# lol.. Skyline Hatchback.... :P



## rinrin (Mar 21, 2003)

When did this model come out? lol
nissan has been holding out on us.


----------



## CHI-B14SENTRA (May 1, 2002)

man that;s not even funny that hurts


----------



## rinrin (Mar 21, 2003)

It was just a joke dude.. dont take it too seriously...


----------



## CHI-B14SENTRA (May 1, 2002)

rinrin said:


> *It was just a joke dude.. dont take it too seriously... *


I wasn't taking it toooo seriously, its just that its a waste of a BAD ASS CAR, and I bet it was some spoiled brat that did that, If i had that car I'll be tooo paranoid to take it out, lol but then AGAIN you never know POWER like that can change people lol


----------



## SangerSE-R (Jan 13, 2003)

hahaha


----------



## TuxedoCartman (May 3, 2003)

CHI-B14SENTRA said:


> *I bet it was some spoiled brat that did that, If i had that car I'll be tooo paranoid to take it out, lol but then AGAIN you never know POWER like that can change people lol *


I don't know, judging by the damage in the front and the rear, it looks like some poor guy got caught in the middle of a multi-car pile-up. It's really difficult to run into something with both ends of the car straight on.


----------



## Lurker Above (Apr 21, 2003)

CHI-B14SENTRA said:


> *man that;s not even funny that hurts *


...says the poster with the animated avatar  

Lurker Above, 'yeah...it's something like that'


----------



## Henry8866 (Apr 11, 2003)

im just trying to keep the tears in.  I would give my left nut to own a GT-R. Wouldn't all of us? who needs their left nut anyways?


----------



## Nssnman (Apr 2, 2003)

Man, that cars jacked up. Really sucks!


----------



## Lurker Above (Apr 21, 2003)

judging by the impact points, i'd say the skyline driver slammed on his brakes and caught somebody's rear bumper at headlight level (did that once with my 240sx...not this catastrophically mind you!), then SOMETHING BIG hit him at trunk level! assuming everyone's panic braking, with all the nose diving, he should have been hit low on his substantial rear bumper if it was a normal sized car. pity...

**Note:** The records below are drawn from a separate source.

import Literature.NumberTheory.LFunctions.ThetaChainFreeCheck
import HarnessLib

/-!
# Schoenfeld's `θ`-bound on `[599, 10⁸]` by kernel computation: data-free run, chunk 16 of 35

Topic: `Literature/NumberTheory/LFunctions`. Pure proof file (a kernel computation; nothing is
asserted, no definition). The theorems below evaluate `ThetaChain.runFree` — together `150000`
data-free steps of the certified `θ`-chain (`ThetaChain.stepFree`, `ThetaChainFreeCheck.lean`: the
next prime found and certified by two gcds with the primorials of the odd primes `≤ 2999` and in
`(2999, 10007]`, the enclosures of `log p` and `θ(p)`, and the two comparisons behind
`|θ(x) − x| ≤ √x log² x/(8π)`) — from the state at the prime `47241913` to the state at the prime
`49896941`. Soundness: `ThetaChain.runFree_sound`; assembly of the 35 chunks: `ThetaUpTo1e8.lean`.
The expected states were obtained by evaluating a twin of the same function outside the kernel
(validated bit-for-bit on the tree's chunk `ThetaChainRun.xrun14`). Declarations of `5·10⁴` steps
(about `70 s` of kernel time each; the kernel's evaluation is linear within a declaration of this size),
`decide +kernel`, standard axioms only (`maxHeartbeats 0` lifts the deterministic time-out).

## References

* L. Schoenfeld, *Sharper bounds for the Chebyshev functions θ(x) and ψ(x). II*, Math. Comp. 30
  (1976), 337–360, Thm. 10 (6.3). [Schoenfeld1976]
* J. B. Rosser, L. Schoenfeld, *Approximate formulas for some functions of prime numbers*,
  Illinois J. Math. 6 (1962), 64–94, Thms. 18–19 (`θ`-tables to `10⁸`). [RosserSchoenfeld1962]
-/

namespace Literature.NumberTheory.LFunctions.ThetaChainRun

open ThetaChain

set_option maxHeartbeats 0 in
/-- **Data-free certified `θ`-run, chunk 16a** (steps `2250001`–`2300000` after `8886113`: 50000 primes,
`47241913` to `48127699`). [cite: Schoenfeld1976, Thm. 10 (6.3)] -/
theorem frun16a :
    runFree 50000
      ⟨47241913, 21362676754810235021289468, 21362676754810710685484625, 57105165227195634657305921913649, 57105165227196988004217776506138⟩ =
    some ⟨48127699, 21385134230261358859002022, 21385134230261834524150859, 58173861816645309229817204495050, 58173861816646686359962660208019⟩ := by
  decide +kernel

set_option maxHeartbeats 0 in
/-- **Data-free certified `θ`-run, chunk 16b** (steps `2300001`–`2350000` after `8886113`: 50000 primes,
`48127699` to `49014479`). [cite: Schoenfeld1976, Thm. 10 (6.3)] -/
theorem frun16b :
    runFree 50000
      ⟨48127699, 21385134230261358859002022, 21385134230261834524150859, 58173861816645309229817204495050, 58173861816646686359962660208019⟩ =
    some ⟨49014479, 21407206640843432094889418, 21407206640843907760992225, 59243672087890234256420059559922, 59243672087891635169846805538531⟩ := by
  decide +kernel

set_option maxHeartbeats 0 in
/-- **Data-free certified `θ`-run, chunk 16c** (steps `2350001`–`2400000` after `8886113`: 50000 primes,
`49014479` to `49896941`). [cite: Schoenfeld1976, Thm. 10 (6.3)] -/
theorem frun16c :
    runFree 50000
      ⟨49014479, 21407206640843432094889418, 21407206640843907760992225, 59243672087890234256420059559922, 59243672087891635169846805538531⟩ =
    some ⟨49896941, 21428778657576360138629418, 21428778657576835805685305, 60314573603718343274929856568865, 60314573603719767971685571204084⟩ := by
  decide +kernel

end Literature.NumberTheory.LFunctions.ThetaChainRun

reminds me of the r30 skyline rs's. they had the neat 'tekkamen' front mask with forward-opening hood, but they were nearly impossible to find in junkyards because they had lousy brakes so the nose was the first thing to go

Lurker Above


----------



## Exalta (Jan 21, 2003)

Got caught between two SUVs.Theres a new study out that referred SUVs as hazards to car owners


----------



## Guest (May 12, 2003)

The GTR wing on the roof looks good


----------



## Nssnman (Apr 2, 2003)

Little hard to see out the back window.


----------